Duke Casimir V of Pomerania (or, counting differently, Casimir VI; after 1380 - 13 April 1435) was a member of the House of Griffins and a Duke of Pomerania. He ruled in Pomerania-Stettin together with his brother Otto II from 1413 to 1428. After 1428, he ruled Pomerania-Stettin alone.

== Life ==
Casimir V was the youngest son of Duke Swantibor III of (1351–1413), who ruled Pomerania-Stettin alone. His older brothers were Otto II (born: c. 1380 – died 1428) and Albert (died before 1412).

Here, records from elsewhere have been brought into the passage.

import Literature.AlgebraicGeometry.Motives.AbelianVarietyBaseChangeSchemeMaps
import HarnessLib

/-!
# Semilinear homomorphisms `A → A` over a field automorphism: `φ ≫ (A^σ → A)` for `φ : A → A^σ`
# (Shimura 1998, §21.4 proof of Thm. 21.4 pp. 147–148: `λ_σ : A → A^σ`; Görtz–Wedhorn I, §(14.20): descent data `σ^*X → X`)

Topic `Literature/AlgebraicGeometry/Motives`, namespace `Literature.AlgebraicGeometry.Motives.AbelianVariety`.
THEOREMS ONLY (no definition, no named fact; net Literature debt 0).  Cell `hodgecm-mathlib`, fan A, rung A-II,
line `a2b-twisted-galois-model`, stub TM.

A homomorphism `φ : A → A^σ` into the conjugate of `A` by `σ ∈ Aut(L)` (`AbelianVariety.conjugate`,
`Motives/AbelianVarietyConjugate`) is the same as a `σ`-SEMILINEAR endomorphism of the `L`-scheme `A`, namely
`f = φ ≫ (A^σ → A) : A → A` covering `Spec σ` (Görtz–Wedhorn's descent datum read covariantly; Shimura's
`x ↦ λ_σ(x)` followed by the identification of points of `A^σ` with points of `A`).  This file records that such an
`f` respects the group law of the `L`-group scheme `A` in the semilinear sense, and that these identities are
transported along isomorphisms of abelian varieties:

* `semilinear_comp_hom` (`f ≫ p = p ≫ Spec σ`), **`semilinear_mul`** (`(f × f) ≫ m = m ≫ f`, the product taken
  over `Spec σ`), **`semilinear_one`** (`0 ≫ f = Spec σ ≫ 0`), **`semilinear_inv`** (`i ≫ f = f ≫ i`);
* **`semilinear_mul/one/inv_conj`**: if `f : A → A` satisfies these identities over `s : Spec L → Spec L` and
  `e : A ≅ B` is an isomorphism of abelian varieties over `L`, then so does `e⁻¹ ≫ f ≫ e : B → B`.

## References

* [Shimura1998] G. Shimura, *Abelian Varieties with Complex Multiplication and Modular Functions* (1998), §21.4
  proof of Thm. 21.4, pp. 147–148 («λ_σ … μ = μ^σ ∘ λ_σ»).
* [GortzWedhorn2020] U. Görtz, T. Wedhorn, *Algebraic Geometry I* (2nd ed. 2020), §(14.20) (descent data),
  Remark 16.54.
-/

noncomputable section

open CategoryTheory CategoryTheory.Limits AlgebraicGeometry MonoidalCategory CartesianMonoidalCategory

universe u

namespace Literature.AlgebraicGeometry.Motives

namespace AbelianVariety

open scoped MonObj

set_option backward.isDefEq.respectTransparency false

/-! ## §1 `φ ≫ (A^σ → A)` is a semilinear homomorphism -/

section Semilinear

variable {L : Type u} [Field L] (σ : L ≃+* L) {A : AbelianVariety L} (φ : A ⟶ A.conjugate σ)

/-- `f = φ ≫ (A^σ → A)` covers `Spec σ`: `f ≫ p = p ≫ Spec σ`. [cite: GortzWedhorn2020, §(14.20)] -/
@[reassoc]
theorem semilinear_comp_hom :
    (Hom.toSchemeHom φ ≫ baseChangeHomFst σ.toRingHom A.X) ≫ A.X.hom =
      A.X.hom ≫ Spec.map (CommRingCat.ofHom σ.toRingHom) := by
  rw [Category.assoc, baseChangeHomFst_comp_hom, ← Category.assoc]
  congr 1
  exact Over.w φ.hom.hom.hom

/-- **`(f × f) ≫ m = m ≫ f`** for `f = φ ≫ (A^σ → A)`, the product `f × f : A ×_L A → A ×_L A` being taken over
`Spec σ` (`φ` is a homomorphism and `m_{A^σ}` lies over `m_A`). [cite: Shimura1998, §21.4, proof of Thm. 21.4 (pp. 147–148)] [cite: GortzWedhorn2020, Remark 16.54] -/
theorem semilinear_mul :
    pullback.map A.X.hom A.X.hom A.X.hom A.X.hom
        (Hom.toSchemeHom φ ≫ baseChangeHomFst σ.toRingHom A.X)
        (Hom.toSchemeHom φ ≫ baseChangeHomFst σ.toRingHom A.X)
        (Spec.map (CommRingCat.ofHom σ.toRingHom))
        (semilinear_comp_hom σ φ).symm (semilinear_comp_hom σ φ).symm ≫ μ[A.X].left =
      μ[A.X].left ≫ Hom.toSchemeHom φ ≫ baseChangeHomFst σ.toRingHom A.X := by
  have hφ : μ[A.X] ≫ φ.hom.hom.hom = (φ.hom.hom.hom ⊗ₘ φ.hom.hom.hom) ≫ μ[(A.conjugate σ).X] :=
    IsMonHom.mul_hom (f := φ.hom.hom.hom)
  have hφ' : μ[A.X].left ≫ Hom.toSchemeHom φ =
      (φ.hom.hom.hom ⊗ₘ φ.hom.hom.hom).left ≫ μ[(A.conjugate σ).X].left := by
    rw [← Over.comp_left, ← Over.comp_left]
    exact congrArg CommaMorphism.left hφ
  rw [reassoc_of% hφ', mul_conjugate_left_comp_fst, tensorHom_left, ← Category.assoc]
  congr 1
  apply pullback.hom_ext
  · simp only [Category.assoc, pullback.lift_fst, pullback.lift_fst_assoc]
  · simp only [Category.assoc, pullback.lift_snd, pullback.lift_snd_assoc]

/-- **`0_A ≫ f = Spec σ ≫ 0_A`** for `f = φ ≫ (A^σ → A)`. [cite: Shimura1998, §21.4, proof of Thm. 21.4 (pp. 147–148)] [cite: GortzWedhorn2020, Remark 16.54] -/
@[reassoc]
theorem semilinear_one :
    η[A.X].left ≫ Hom.toSchemeHom φ ≫ baseChangeHomFst σ.toRingHom A.X =
      Spec.map (CommRingCat.ofHom σ.toRingHom) ≫ η[A.X].left := by
  have hφ : η[A.X] ≫ φ.hom.hom.hom = η[(A.conjugate σ).X] := IsMonHom.one_hom (f := φ.hom.hom.hom)
  have hφ' : η[A.X].left ≫ Hom.toSchemeHom φ = η[(A.conjugate σ).X].left := by
    rw [← Over.comp_left]
    exact congrArg CommaMorphism.left hφ
  rw [reassoc_of% hφ', one_conjugate_left_comp_fst]

/-- **`i_A ≫ f = f ≫ i_A`** for `f = φ ≫ (A^σ → A)`. [cite: Shimura1998, §21.4, proof of Thm. 21.4 (pp. 147–148)] [cite: GortzWedhorn2020, Remark 16.54] -/
@[reassoc]
theorem semilinear_inv :
    ι[A.X].left ≫ Hom.toSchemeHom φ ≫ baseChangeHomFst σ.toRingHom A.X =
      (Hom.toSchemeHom φ ≫ baseChangeHomFst σ.toRingHom A.X) ≫ ι[A.X].left := by
  have hφ : ι[A.X] ≫ φ.hom.hom.hom = φ.hom.hom.hom ≫ ι[(A.conjugate σ).X] := GrpObj.inv_hom φ.hom.hom.hom
  have hφ' : ι[A.X].left ≫ Hom.toSchemeHom φ = Hom.toSchemeHom φ ≫ ι[(A.conjugate σ).X].left := by
    rw [← Over.comp_left, ← Over.comp_left]
    exact congrArg CommaMorphism.left hφ
  rw [reassoc_of% hφ', inv_conjugate_left_comp_fst, Category.assoc]

end Semilinear

/-! ## §2 Transport of semilinear homomorphisms along isomorphisms of abelian varieties -/

section Transport

variable {L : Type u} [Field L] {A B : AbelianVariety L} (e : A ≅ B) (f : A.X.left ⟶ A.X.left)
  (s : Spec (.of L) ⟶ Spec (.of L)) (hf : f ≫ A.X.hom = A.X.hom ≫ s)

include hf in
/-- `e⁻¹ ≫ f ≫ e` covers the same `s`. [cite: GortzWedhorn2020, §(14.20)] -/
@[reassoc]
theorem semilinear_comp_hom_conj :
    (Hom.toSchemeHom e.inv ≫ f ≫ Hom.toSchemeHom e.hom) ≫ B.X.hom = B.X.hom ≫ s := by
  simp only [Category.assoc]
  rw [Over.w e.hom.hom.hom.hom]
  change Hom.toSchemeHom e.inv ≫ f ≫ A.X.hom = B.X.hom ≫ s
  rw [hf, ← Category.assoc]
  congr 1
  exact Over.w e.inv.hom.hom.hom

/-- **Transport of `(f × f) ≫ m = m ≫ f` along an isomorphism `e : A ≅ B`.** [cite: GortzWedhorn2020, Remark 16.54] -/
theorem semilinear_mul_conj
    (hmul : pullback.map A.X.hom A.X.hom A.X.hom A.X.hom f f s hf.symm hf.symm ≫ μ[A.X].left = μ[A.X].left ≫ f) :
    pullback.map B.X.hom B.X.hom B.X.hom B.X.hom
        (Hom.toSchemeHom e.inv ≫ f ≫ Hom.toSchemeHom e.hom) (Hom.toSchemeHom e.inv ≫ f ≫ Hom.toSchemeHom e.hom) s
        (semilinear_comp_hom_conj e f s hf).symm (semilinear_comp_hom_conj e f s hf).symm ≫ μ[B.X].left =
      μ[B.X].left ≫ Hom.toSchemeHom e.inv ≫ f ≫ Hom.toSchemeHom e.hom := by
  have hinv : μ[B.X].left ≫ Hom.toSchemeHom e.inv = (e.inv.hom.hom.hom ⊗ₘ e.inv.hom.hom.hom).left ≫ μ[A.X].left := by
    rw [← Over.comp_left, ← Over.comp_left]
    exact congrArg CommaMorphism.left (IsMonHom.mul_hom (f := e.inv.hom.hom.hom))
  have hhom : μ[A.X].left ≫ Hom.toSchemeHom e.hom = (e.hom.hom.hom.hom ⊗ₘ e.hom.hom.hom.hom).left ≫ μ[B.X].left := by
    rw [← Over.comp_left, ← Over.comp_left]
    exact congrArg CommaMorphism.left (IsMonHom.mul_hom (f := e.hom.hom.hom.hom))
  rw [reassoc_of% hinv, ← reassoc_of% hmul, hhom, tensorHom_left, tensorHom_left]
  simp only [← Category.assoc]
  congr 1
  apply pullback.hom_ext
  · simp only [Category.assoc, pullback.lift_fst, pullback.lift_fst_assoc]
  · simp only [Category.assoc, pullback.lift_snd, pullback.lift_snd_assoc]

/-- **Transport of `0 ≫ f = s ≫ 0` along `e : A ≅ B`.** [cite: GortzWedhorn2020, Remark 16.54] -/
theorem semilinear_one_conj (hone : η[A.X].left ≫ f = s ≫ η[A.X].left) :
    η[B.X].left ≫ Hom.toSchemeHom e.inv ≫ f ≫ Hom.toSchemeHom e.hom = s ≫ η[B.X].left := by
  have hinv : η[B.X].left ≫ Hom.toSchemeHom e.inv = η[A.X].left := by
    rw [← Over.comp_left]
    exact congrArg CommaMorphism.left (IsMonHom.one_hom (f := e.inv.hom.hom.hom))
  have hhom : η[A.X].left ≫ Hom.toSchemeHom e.hom = η[B.X].left := by
    rw [← Over.comp_left]
    exact congrArg CommaMorphism.left (IsMonHom.one_hom (f := e.hom.hom.hom.hom))
  rw [reassoc_of% hinv, reassoc_of% hone, hhom]

/-- **Transport of `i ≫ f = f ≫ i` along `e : A ≅ B`.** [cite: GortzWedhorn2020, Remark 16.54] -/
theorem semilinear_inv_conj (hinv' : ι[A.X].left ≫ f = f ≫ ι[A.X].left) :
    ι[B.X].left ≫ Hom.toSchemeHom e.inv ≫ f ≫ Hom.toSchemeHom e.hom =
      (Hom.toSchemeHom e.inv ≫ f ≫ Hom.toSchemeHom e.hom) ≫ ι[B.X].left := by
  have hinv : ι[B.X].left ≫ Hom.toSchemeHom e.inv = Hom.toSchemeHom e.inv ≫ ι[A.X].left := by
    rw [← Over.comp_left, ← Over.comp_left]
    exact congrArg CommaMorphism.left (GrpObj.inv_hom e.inv.hom.hom.hom)
  have hhom : ι[A.X].left ≫ Hom.toSchemeHom e.hom = Hom.toSchemeHom e.hom ≫ ι[B.X].left := by
    rw [← Over.comp_left, ← Over.comp_left]
    exact congrArg CommaMorphism.left (GrpObj.inv_hom e.hom.hom.hom.hom)
  rw [reassoc_of% hinv, reassoc_of% hinv', hhom]
  simp only [Category.assoc]

end Transport

end AbelianVariety

end Literature.AlgebraicGeometry.Motives

end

His father made him leader of the Pomeranian contingent who took part in the Battle of Tannenberg (1410) on the side of the Teutonic Order. The battle was won by the Polish, who took Casimir prisoner. He was released soon afterwards. In the Battle of Kremmer Damm (1412), Casimir and his older brother Otto II fought against Brandenburg.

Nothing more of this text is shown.